On September 22, 2015, Professor Claire Tomlin from UC Berkeley and Professor Mykel Kochenderfer from Stanford University updated the Aviation Systems Division's University Affiliated Research Center (UARC) staff on their separation-assurance work supporting the Unmanned Aerial Systems (UAS) Traffic Management (UTM) subproject. The Stanford team implemented three variants of a coordination-based conflict resolution algorithm with solution times in the milliseconds, for real-time application that can be used in a distributed system for conflict avoidance. The UC Berkeley team devised an algorithm for the safe platooning of unmanned aerial vehicles (UAVs) via reachability sets. Both professors will visit Ames Research Center on October 1 to have further discussions with researchers from the Human Systems Integration Division Airspace Operations Laboratory (AOL) about integrating these algorithms into UTM tools being developed and used at Ames. (POC: Bassam Musaffar)

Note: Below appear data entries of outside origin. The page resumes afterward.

/-- ★ **(3.85) IS A STATEMENT ABOUT THE INTERIOR LETTER**: `V·G = V·GiK` at `U = 1` (the exterior identity rows of the padded inverse drop out), hence any majorant
of `V·GiK` is one of `V·G`. [cite: Balaban1985BackgroundPropagators, (3.85) p.407, p.394, bookkeeping] -/
theorem VdK_mul_GdK_eq {M KB : Matrix (FBondY i) (FBondY i) ℝ} (hT1 : T (fun _ _ => 1) = liftOpY 𝔸 M)
    (hKB : M.submatrix (fun v : ↥B => (v : FBondY i)) (fun v : ↥B => (v : FBondY i)) *
      KB.submatrix (fun v : ↥B => (v : FBondY i)) (fun v : ↥B => (v : FBondY i)) = 1) :
    VdK b i T B V * GdK b i (T (fun _ _ => 1)) B = VdK b i T B V * GiK b i (T (fun _ _ => 1)) B := by
  rw [GdK_eq_GiK_add b i hT1 hKB, mul_add, VdK_mul_exterior_eq_zero, add_zero]

/-- corollary: the (3.85)-majorant passes from the interior letter to the padded letter. [cite: Balaban1985BackgroundPropagators, (3.85) p.407; Balaban1984PropagatorsII, (2.51) p.232] -/
theorem h385_padded_of_interior (q : ↥(cubes (toKT i).D.toDomains)) {M KB : Matrix (FBondY i) (FBondY i) ℝ} (hT1 : T (fun _ _ => 1) = liftOpY 𝔸 M)
    (hKB : M.submatrix (fun v : ↥B => (v : FBondY i)) (fun v : ↥B => (v : FBondY i)) *
      KB.submatrix (fun v : ↥B => (v : FBondY i)) (fun v : ↥B => (v : FBondY i)) = 1) (Rr : ℝ) (H : Prop) {K : BlkCubeY i q → BlkCubeY i q → ℝ}
    (h385 : HasMajorant (g := toB6 (geoCK i q) Rr H) (blkBK i q) (VdK b i T B V * GiK b i (T (fun _ _ => 1)) B) K) :
    HasMajorant (g := toB6 (geoCK i q) Rr H) (blkBK i q) (VdK b i T B V * GdK b i (T (fun _ _ => 1)) B) K := by
  rwa [VdK_mul_GdK_eq b i hT1 hKB]

end Letters

/-! ## §2  ★★★ The `G`-step at the Dirichlet bond letters: unit, padded and compressed resolvent identities, transfer of the left entries -/

section GStep

variable {𝔸 : Type} [NormedRing 𝔸] [NormedAlgebra ℂ 𝔸] [CompleteSpace 𝔸]
variable {ι : Type} [Fintype ι] (b : Module.Basis ι ℝ 𝔸)
variable (i : KIdx d ℓ hd hL b₀ b₁) (q : ↥(cubes (toKT i).D.toDomains))
variable {T : CfgY 𝔸 i → ((FBondY i → 𝔸) →ₗ[ℂ] (FBondY i → 𝔸))} {B : Finset (FBondY i)} {M KB : Matrix (FBondY i) (FBondY i) ℝ}

/-- ★★★ **THE `G`-STEP OF THEOREM 3.4 ∕ COR. 3.5 AT THE DIRICHLET BOND LETTERS, GENERIC IN THE `U`-FAMILY** («Δ_a(U′U) = Δ_a(U) − V(A) = (I − V(A)G(U))Δ_a(U) …
V(A)G(U) is a small operator … G(U′U) = G(U)(I − V(A)G(U))⁻¹», p. 407, at `U = 1` for the cube sequence's Dirichlet letter `G_□`, Cor. 3.5): IF at `U = 1` the
padded operator reads `T(1) = M♯` with a real `K_B` inverting the compression of `M` to `B` (FILE 2's sockets), the realified remainder times the INTERIOR
letter has the (3.85)-majorant `V·GiK(1) ≺ θe^{−ρd}` over `toB6 (geoCK i □)` (`h385`; NOT proved here), [4] Lemma 2.1 holds at `(ρ, α′)` and `θc₁(α′) < 1`,
THEN: (i) `padΔ(Ṽ) = 𝟙_B T(Ṽ) 𝟙_B + (1 − 𝟙_B)` is a unit; (ii) `G(Ṽ) = conj b((padΔ(Ṽ))⁻¹)` satisfies both resolvent identities of (3.86) AND the interior
letter satisfies the COMPRESSED identity `GiK(Ṽ) = GiK(1) + GiK(Ṽ)·(V·GiK(1))`; (iii) every LEFT entry `X·GiK(1) ≺ B₀P(y)e^{−ρd}` (`P ≧ 0`; `X = 1`,
`conj b(∇_ν)`, `conj b(Δ)` by FILE 2) transfers to `X·GiK(Ṽ) ≺ B₀c₁(α′)(1 − θc₁(α′))⁻¹P(y)e^{−(1−α′)ρd}` — r06's abstract `exists_gExt_of_385` ∕
`gExt_leftEntry_of_386` at these letters, uniqueness of the two-sided inverse, and §1's exterior-row algebra.
[cite: Balaban1985BackgroundPropagators, Thm 3.4 p.400, Cor. 3.5 p.407, (3.84)–(3.86) p.407, Thm 3.3 p.399, (3.42) p.397, p.409 l.3–5, p.394; Balaban1984PropagatorsII, Lemma 2.1 p.234, (2.66) p.234, (2.51) p.232] -/
theorem gStep_dirB (hT1 : T (fun _ _ => 1) = liftOpY 𝔸 M)
    (hKB : M.submatrix (fun v : ↥B => (v : FBondY i)) (fun v : ↥B => (v : FBondY i)) *
      KB.submatrix (fun v : ↥B => (v : FBondY i)) (fun v : ↥B => (v : FBondY i)) = 1)
    (Rr : ℝ) (H : Prop) (dB : ℕ) {ρ α' θ : ℝ} (hθ : 0 ≤ θ) (hρ : 0 ≤ ρ) (hα' : α' ≤ 1) (hα'ρ : 0 ≤ (1 - α') * ρ)
    (h261 : B6RandomWalk.Ineq261 dB (toB6 (geoCK i q) Rr H) ρ α') (hsmall : θ * B6.c1 dB ρ α' < 1) (V : CfgY 𝔸 i)
    (h385 : HasMajorant (g := toB6 (geoCK i q) Rr H) (blkBK i q) (VdK b i T B V * GiK b i (T (fun _ _ => 1)) B)
      (fun a a' => θ * Real.exp (-(ρ * (geoCK i q).dist a a')))) :
    IsUnit (dirPadY (indProjY B) (T V)) ∧
    (GdK b i (T V) B = GdK b i (T (fun _ _ => 1)) B + GdK b i (T (fun _ _ => 1)) B * VdK b i T B V * GdK b i (T V) B ∧
      GdK b i (T V) B = GdK b i (T (fun _ _ => 1)) B + GdK b i (T V) B * (VdK b i T B V * GdK b i (T (fun _ _ => 1)) B) ∧
      GiK b i (T V) B = GiK b i (T (fun _ _ => 1)) B + GiK b i (T V) B * (VdK b i T B V * GiK b i (T (fun _ _ => 1)) B)) ∧
    ∀ (X : Module.End ℝ (FBondY i × ι → ℝ)) (B₀ : ℝ) (P : BlkCubeY i q → ℝ), 0 ≤ B₀ → (∀ y, 0 ≤ P y) →
      HasMajorant (g := toB6 (geoCK i q) Rr H) (blkBK i q) (X * GiK b i (T (fun _ _ => 1)) B)
        (fun a a' => B₀ * P a * Real.exp (-(ρ * (geoCK i q).dist a a'))) →
      HasMajorant (g := toB6 (geoCK i q) Rr H) (blkBK i q) (X * GiK b i (T V) B)
        (fun a a' => B₀ * B6.c1 dB ρ α' * (1 - θ * B6.c1 dB ρ α')⁻¹ * P a * Real.exp (-((1 - α') * ρ * (geoCK i q).dist a a'))) := by
  classical
  obtain ⟨hdnn, htri, hrefl, -⟩ := geoCK_dist_axioms i q Rr H
  obtain ⟨hΔG, hGΔ⟩ := DadK_mul_GdK b i (T₁ := T (fun _ _ => 1)) hT1 hKB
  have h385p := h385_padded_of_interior b i q hT1 hKB Rr H h385
  -- (3.86): the Neumann inverse of `Δa − V` exists (r06's abstract step) for the PADDED pair
  obtain ⟨GExt, h386a, h386b, hinvL, hinvR⟩ := B9Ineq385VG.exists_gExt_of_385 (R := Rr) (H := H) (blkBK i q) dB ρ α' θ hθ hα'ρ hdnn h261 hsmall
    (DadK b i (T (fun _ _ => 1)) B) (GdK b i (T (fun _ _ => 1)) B) (VdK b i T B V) hΔG hGΔ h385p
  rw [DadK_sub_VdK] at hinvL hinvR
  -- (i) the unit
  have hU : IsUnit (dirPadY (indProjY B) (T V)) := by
    refine isUnit_of_conj_laws b (dirPadY (indProjY B) (T V)) one_ne_zero GExt ?_ ?_
    · rw [one_smul]; exact hinvL
    · rw [one_smul]; exact hinvR
  -- uniqueness of the two-sided inverse: `GExt = conj b((padΔ(Ṽ))⁻¹)`
  obtain ⟨h1, -⟩ := DadK_mul_GdK_of_isUnit b i hU
  have hEq : GExt = GdK b i (T V) B := by
    calc GExt = GExt * (DadK b i (T V) B * GdK b i (T V) B) := by rw [h1, mul_one]
      _ = GdK b i (T V) B := by rw [← mul_assoc, hinvR, one_mul]
  subst hEq
  -- the compressed identity: multiply (3.86) (right form) by `𝟙♯` on both sides; `V = 𝟙♯V𝟙♯`
  have hPVP : VdK b i T B V = projK b i B * VdK b i T B V * projK b i B := by rw [projK_mul_VdK, VdK_mul_projK]
  have hcomp : GiK b i (T V) B = GiK b i (T (fun _ _ => 1)) B + GiK b i (T V) B * (VdK b i T B V * GiK b i (T (fun _ _ => 1)) B) := by
    rw [GiK_eq_proj_GdK_proj b i B (T V), GiK_eq_proj_GdK_proj b i B (T (fun _ _ => 1))]
    conv_lhs => rw [h386b]
    rw [mul_add, add_mul]
    congr 1
    conv_lhs => rw [hPVP]
    simp only [mul_assoc]
  refine ⟨hU, ⟨h386a, h386b, hcomp⟩, fun X B₀ P hB₀ hP hX => ?_⟩
  exact B9Ineq385VG.gExt_leftEntry_of_386 (R := Rr) (H := H) (blkBK i q) dB ρ α' θ B₀ P hB₀ hP hθ hρ hα' hα'ρ htri hrefl hdnn h261 hsmall hX h385
    hcomp

/-- ★★ **THE THREE (3.42)-TYPE ROWS AT THE SMALL FIELD**: from FILE 2's three `U = 1` rows of the interior letter (`GiK(1) ≺ A(Lⁿη)²e^{−ρd}`,
`conj b(∇_ν)·GiK(1) ≺ A(Lⁿη)e^{−ρd}`, `conj b(Δ)·GiK(1) ≺ Ae^{−ρd}`, `A ≧ 0`) and the hypotheses of `gStep_dirB`: the same three rows for `GiK(Ṽ)` with
`A′ = Ac₁(α′)(1 − θc₁(α′))⁻¹` at the rate `(1−α′)ρ` («The extended operators satisfy all the inequalities of Theorems 3.1–3.3», left entries).
[cite: Balaban1985BackgroundPropagators, Thm 3.4 p.400, Cor. 3.5 p.407, (3.86) p.407, (3.42) p.397, p.409 l.3–5; Balaban1984PropagatorsII, (2.66) p.234] -/
theorem gStep_dirB_rows (hT1 : T (fun _ _ => 1) = liftOpY 𝔸 M)
    (hKB : M.submatrix (fun v : ↥B => (v : FBondY i)) (fun v : ↥B => (v : FBondY i)) *
      KB.submatrix (fun v : ↥B => (v : FBondY i)) (fun v : ↥B => (v : FBondY i)) = 1)
    (Rr : ℝ) (H : Prop) (dB : ℕ) {ρ α' θ : ℝ} (hθ : 0 ≤ θ) (hρ : 0 ≤ ρ) (hα' : α' ≤ 1) (hα'ρ : 0 ≤ (1 - α') * ρ)
    (h261 : B6RandomWalk.Ineq261 dB (toB6 (geoCK i q) Rr H) ρ α') (hsmall : θ * B6.c1 dB ρ α' < 1) (V : CfgY 𝔸 i)
    (h385 : HasMajorant (g := toB6 (geoCK i q) Rr H) (blkBK i q) (VdK b i T B V * GiK b i (T (fun _ _ => 1)) B)
      (fun a a' => θ * Real.exp (-(ρ * (geoCK i q).dist a a'))))
    {A : ℝ} (hA : 0 ≤ A)
    (hG : HasMajorant (g := toB6 (geoCK i q) Rr H) (blkBK i q) (GiK b i (T (fun _ _ => 1)) B)
      (fun a a' => A * (geoCK i q).len a ^ 2 * Real.exp (-(ρ * (geoCK i q).dist a a'))))
    (DX : Fin (d + 1) → Module.End ℝ (FBondY i × ι → ℝ))
    (hDG : ∀ ν, HasMajorant (g := toB6 (geoCK i q) Rr H) (blkBK i q) (DX ν * GiK b i (T (fun _ _ => 1)) B)
      (fun a a' => A * (geoCK i q).len a * Real.exp (-(ρ * (geoCK i q).dist a a'))))
    (LX : Module.End ℝ (FBondY i × ι → ℝ))
    (hLapG : HasMajorant (g := toB6 (geoCK i q) Rr H) (blkBK i q) (LX * GiK b i (T (fun _ _ => 1)) B)
      (fun a a' => A * Real.exp (-(ρ * (geoCK i q).dist a a')))) :
    HasMajorant (g := toB6 (geoCK i q) Rr H) (blkBK i q) (GiK b i (T V) B)
        (fun a a' => A * B6.c1 dB ρ α' * (1 - θ * B6.c1 dB ρ α')⁻¹ * (geoCK i q).len a ^ 2 *
          Real.exp (-((1 - α') * ρ * (geoCK i q).dist a a'))) ∧
    (∀ ν, HasMajorant (g := toB6 (geoCK i q) Rr H) (blkBK i q) (DX ν * GiK b i (T V) B)
        (fun a a' => A * B6.c1 dB ρ α' * (1 - θ * B6.c1 dB ρ α')⁻¹ * (geoCK i q).len a *
          Real.exp (-((1 - α') * ρ * (geoCK i q).dist a a')))) ∧
    HasMajorant (g := toB6 (geoCK i q) Rr H) (blkBK i q) (LX * GiK b i (T V) B)
        (fun a a' => A * B6.c1 dB ρ α' * (1 - θ * B6.c1 dB ρ α')⁻¹ * 1 * Real.exp (-((1 - α') * ρ * (geoCK i q).dist a a'))) := by
  obtain ⟨-, -, htr⟩ := gStep_dirB b i q hT1 hKB Rr H dB hθ hρ hα' hα'ρ h261 hsmall V h385
  refine ⟨?_, fun ν => ?_, ?_⟩
  · have h := htr 1 A (fun y => (geoCK i q).len y ^ 2) hA (fun y => sq_nonneg _) (by simpa only [one_mul] using hG)
    simpa only [one_mul] using h
  · exact htr (DX ν) A (fun y => (geoCK i q).len y) hA (fun y => (B9CubeGeometryInputs.geoCK_len_pos i q y).le) (hDG ν)
  · exact htr LX A (fun _ => 1) hA (fun _ => zero_le_one) (by simpa only [mul_one] using hLapG)

end GStep

end Literature.MathematicalPhysics.QuantumFieldTheory.Balaban1983to89.B9Cor35GDirGStep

Aviation Systems Division hosts FAA's Environment and Energy Visitors
October 1, 2015

The Aviation Systems Division hosted two members from the Federal Aviation Administration (FAA) Environmental Policy and Operations Division, from the Office of Environment and Energy, Mr. Stephen Merlin and Mr. Chris Dorbian, on September 22, 2015. The FAA visitors were given overviews and tours of many of the Division's technologies and facilities, including Airport Surface Research in a demonstration at FutureFlight Central, Terminal Sequencing and Spacing (TSAS), Dynamic Weather Routes, Unmanned Aerial Systems in the National Airspace System (UAS/NAS), and air traffic management environmental research led by the Ames Senior Scientist for Air Transportation Research, Dr. Banavar Sridhar. The FAA visitors, who also presented their work in the FAA Environment Office, were appreciative of the discussions and demonstrations, and hopeful for future collaboration opportunities. (POC: Sandy Lozito)

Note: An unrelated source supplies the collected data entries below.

/-- **The weighted LEVEL STEP.** For a `π`-stable ground set `S`, any vertex weights `ω` and all `t, c`:
`2·[(c+2)(c+1)·W_S(t+2,c+2) − (t+2−c)(|S|−t−2−c)·W_S(t+2,c)]
   = −Σ_{p∈S} Σ_{q∈S∖e_p} (ω p − ω q)(ω πp − ω πq)·W_{S∖e_p∖e_q}(t,c)`,
`W_S(t,c) = Σ_{U∈Shell_S(t,c)} Π_{v∈U} ω v`.  One level step of a multi-block shell statistic is a (mixed)
SECOND DIFFERENCE of two-edge-deleted shell sums — no first-order term.
(Proof: half-pin twice gives `(c+2)(c+1)W = ΣΣ ωpωq·W_{pq}`, full-pin then free-pin gives
`(t+2−c)(|S|−t−2−c)W = ΣΣ ωpωπp·W_{pq}`; symmetrise the right-hand side under `q ↦ πq`, `p ↦ πp`, `p ↔ q`.)
[cite: Rothvoss2017, §2 (PDF p. 6)] -/
theorem wLevelStep_two_mul {S : Finset (Fin n)} (hS : ∀ v ∈ S, π v ∈ S) (ω : Fin n → R) (t c : ℕ) :
    2 * (((c : R) + 2) * ((c : R) + 1) * ∑ U ∈ shellIn π S (t + 2) (c + 2), ∏ u ∈ U, ω u -
        ((t : R) + 2 - c) * ((S.card : R) - t - 2 - c) * ∑ U ∈ shellIn π S (t + 2) c, ∏ u ∈ U, ω u) =
      -∑ p ∈ S, ∑ q ∈ S \ {p, π p},
        (ω p - ω q) * (ω (π p) - ω (π q)) * ∑ U ∈ shellIn π (del2 π S p q) t c, ∏ u ∈ U, ω u := by
  -- (I) two half-pins
  have hI : ((c : R) + 2) * ((c : R) + 1) * ∑ U ∈ shellIn π S (t + 2) (c + 2), ∏ u ∈ U, ω u =
      ∑ p ∈ S, ∑ q ∈ S \ {p, π p}, ω p * ω q * ∑ U ∈ shellIn π (del2 π S p q) t c, ∏ u ∈ U, ω u := by
    have h1 := wPin_half hπ hπ' (S := S) ω (t + 1) (c + 1)
    push_cast at h1
    rw [show ((c : R) + 2) * ((c : R) + 1) * ∑ U ∈ shellIn π S (t + 2) (c + 2), ∏ u ∈ U, ω u =
        ((c : R) + 1) * (((c : R) + 1 + 1) * ∑ U ∈ shellIn π S (t + 1 + 1) (c + 1 + 1), ∏ u ∈ U, ω u) by ring,
      h1, mul_sum]
    refine sum_congr rfl fun p hp => ?_
    rw [← mul_assoc, mul_comm ((c : R) + 1) (ω p), mul_assoc,
      wPin_half hπ hπ' (S := S \ {p, π p}) ω t c, mul_sum]
    refine sum_congr rfl fun q _ => ?_
    rw [← del2_eq_sdiff_sdiff]; ring
  -- (II) full-pin then free-pin
  have hII : ((t : R) + 2 - c) * ((S.card : R) - t - 2 - c) * ∑ U ∈ shellIn π S (t + 2) c, ∏ u ∈ U, ω u =
      ∑ p ∈ S, ∑ q ∈ S \ {p, π p}, ω p * ω (π p) * ∑ U ∈ shellIn π (del2 π S p q) t c, ∏ u ∈ U, ω u := by
    rw [show ((t : R) + 2 - c) * ((S.card : R) - t - 2 - c) * ∑ U ∈ shellIn π S (t + 2) c, ∏ u ∈ U, ω u =
        ((S.card : R) - t - 2 - c) * (((t : R) + 2 - c) * ∑ U ∈ shellIn π S (t + 2) c, ∏ u ∈ U, ω u) by ring,
      wPin_full hπ hπ' hS ω t c, mul_sum]
    refine sum_congr rfl fun p hp => ?_
    have hcard : ((S \ {p, π p}).card : R) = (S.card : R) - 2 := by
      have := card_sdiff_pair hπ' hS hp
      rw [← this]; push_cast; ring
    have h3 := wPin_free hπ (sdiff_pair_stable hπ hS p) ω t c
    rw [hcard] at h3
    rw [← mul_assoc, mul_comm ((S.card : R) - t - 2 - c), mul_assoc,
      show (S.card : R) - t - 2 - c = (S.card : R) - 2 - t - c by ring, h3, mul_sum]
    refine sum_congr rfl fun q _ => ?_
    rw [← del2_eq_sdiff_sdiff]
  -- (III) symmetrisation of the right-hand side
  set V : Fin n → Fin n → R := fun p q => ∑ U ∈ shellIn π (del2 π S p q) t c, ∏ u ∈ U, ω u with hV
  have Vl : ∀ p q, V (π p) q = V p q := fun p q => by simp only [hV, del2_partner_left hπ]
  have Vr : ∀ p q, V p (π q) = V p q := fun p q => by simp only [hV, del2_partner_right hπ]
  have Vc : ∀ p q, V q p = V p q := fun p q => by simp only [hV, del2_comm]
  have sA : ∑ p ∈ S, ∑ q ∈ S \ {p, π p}, ω q * ω (π q) * V p q =
      ∑ p ∈ S, ∑ q ∈ S \ {p, π p}, ω p * ω (π p) * V p q := by
    rw [sum_sum_sdiff_pair_comm hπ S (fun p q => ω q * ω (π q) * V p q)]
    refine sum_congr rfl fun q _ => sum_congr rfl fun p _ => ?_
    rw [Vc]
  have sB : ∑ p ∈ S, ∑ q ∈ S \ {p, π p}, ω p * ω (π q) * V p q =
      ∑ p ∈ S, ∑ q ∈ S \ {p, π p}, ω p * ω q * V p q := by
    refine sum_congr rfl fun p _ => ?_
    rw [← sum_sdiff_pair_partner hπ hS p (fun q => ω p * ω q * V p q)]
    refine sum_congr rfl fun q _ => ?_
    rw [Vr]
  have sC : ∑ p ∈ S, ∑ q ∈ S \ {p, π p}, ω q * ω (π p) * V p q =
      ∑ p ∈ S, ∑ q ∈ S \ {p, π p}, ω p * ω q * V p q := by
    rw [← sum_partner hπ hS (fun p => ∑ q ∈ S \ {p, π p}, ω p * ω q * V p q)]
    refine sum_congr rfl fun p _ => ?_
    rw [sdiff_pair_partner_eq hπ]
    refine sum_congr rfl fun q _ => ?_
    rw [Vl]; ring
  have expand : ∑ p ∈ S, ∑ q ∈ S \ {p, π p}, (ω p - ω q) * (ω (π p) - ω (π q)) * V p q =
      ∑ p ∈ S, ∑ q ∈ S \ {p, π p}, ω p * ω (π p) * V p q -
        ∑ p ∈ S, ∑ q ∈ S \ {p, π p}, ω p * ω (π q) * V p q -
        ∑ p ∈ S, ∑ q ∈ S \ {p, π p}, ω q * ω (π p) * V p q +
        ∑ p ∈ S, ∑ q ∈ S \ {p, π p}, ω q * ω (π q) * V p q := by
    rw [← sum_sub_distrib, ← sum_sub_distrib, ← sum_add_distrib]
    refine sum_congr rfl fun p _ => ?_
    rw [← sum_sub_distrib, ← sum_sub_distrib, ← sum_add_distrib]
    refine sum_congr rfl fun q _ => ?_
    ring
  rw [hI, hII, expand, sA, sB, sC]
  ring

Optimized Route Capability (ORC) Workshop at Ames
October 1, 2015

On September 23-24, 2015, the Division hosted visitors from the Federal Aviation Administration's (FAA's) William J. Hughes Technical Center (WJHTC) to coordinate efforts leading up to the completion of the first phase of Optimized Route Capability (ORC) development. ORC is an FAA/NASA collaboration developing Traffic Management Unit decision support for intelligent arrival meter fix offloading. At many airports, including Houston Intercontinental (IAH), the arrival gates or meter fixes serve as the major bottlenecks for arrival traffic, rather than the runways. NASA is developing an algorithm to identify projected periods of meter fix overload and suggest individual flight reroutes to alternate meter fixes. The algorithm monitors estimated time-based flow management (TBFM) arrival scheduling delay at meter fixes on a large planning horizon (up to 2 hours from the meter fix). Excessive estimated delay triggers the algorithm to search for suitable flights (both airborne and pre-departure) to reroute to an alternate meter fix at minimal cost. In most cases the reroute is expected to reduce the meter fix delay with minimal increase to flight distance. NASA is evaluating the potential inclusion of ORC in NASA's Airspace Technology Demonstration 3 (ATD-3) project. During the workshop, the FAA and NASA discussed how they might jointly collaborate moving forward, and specifically the baseline evaluation scheduled for completion in March 2016. (POC: Shannon Zelinski)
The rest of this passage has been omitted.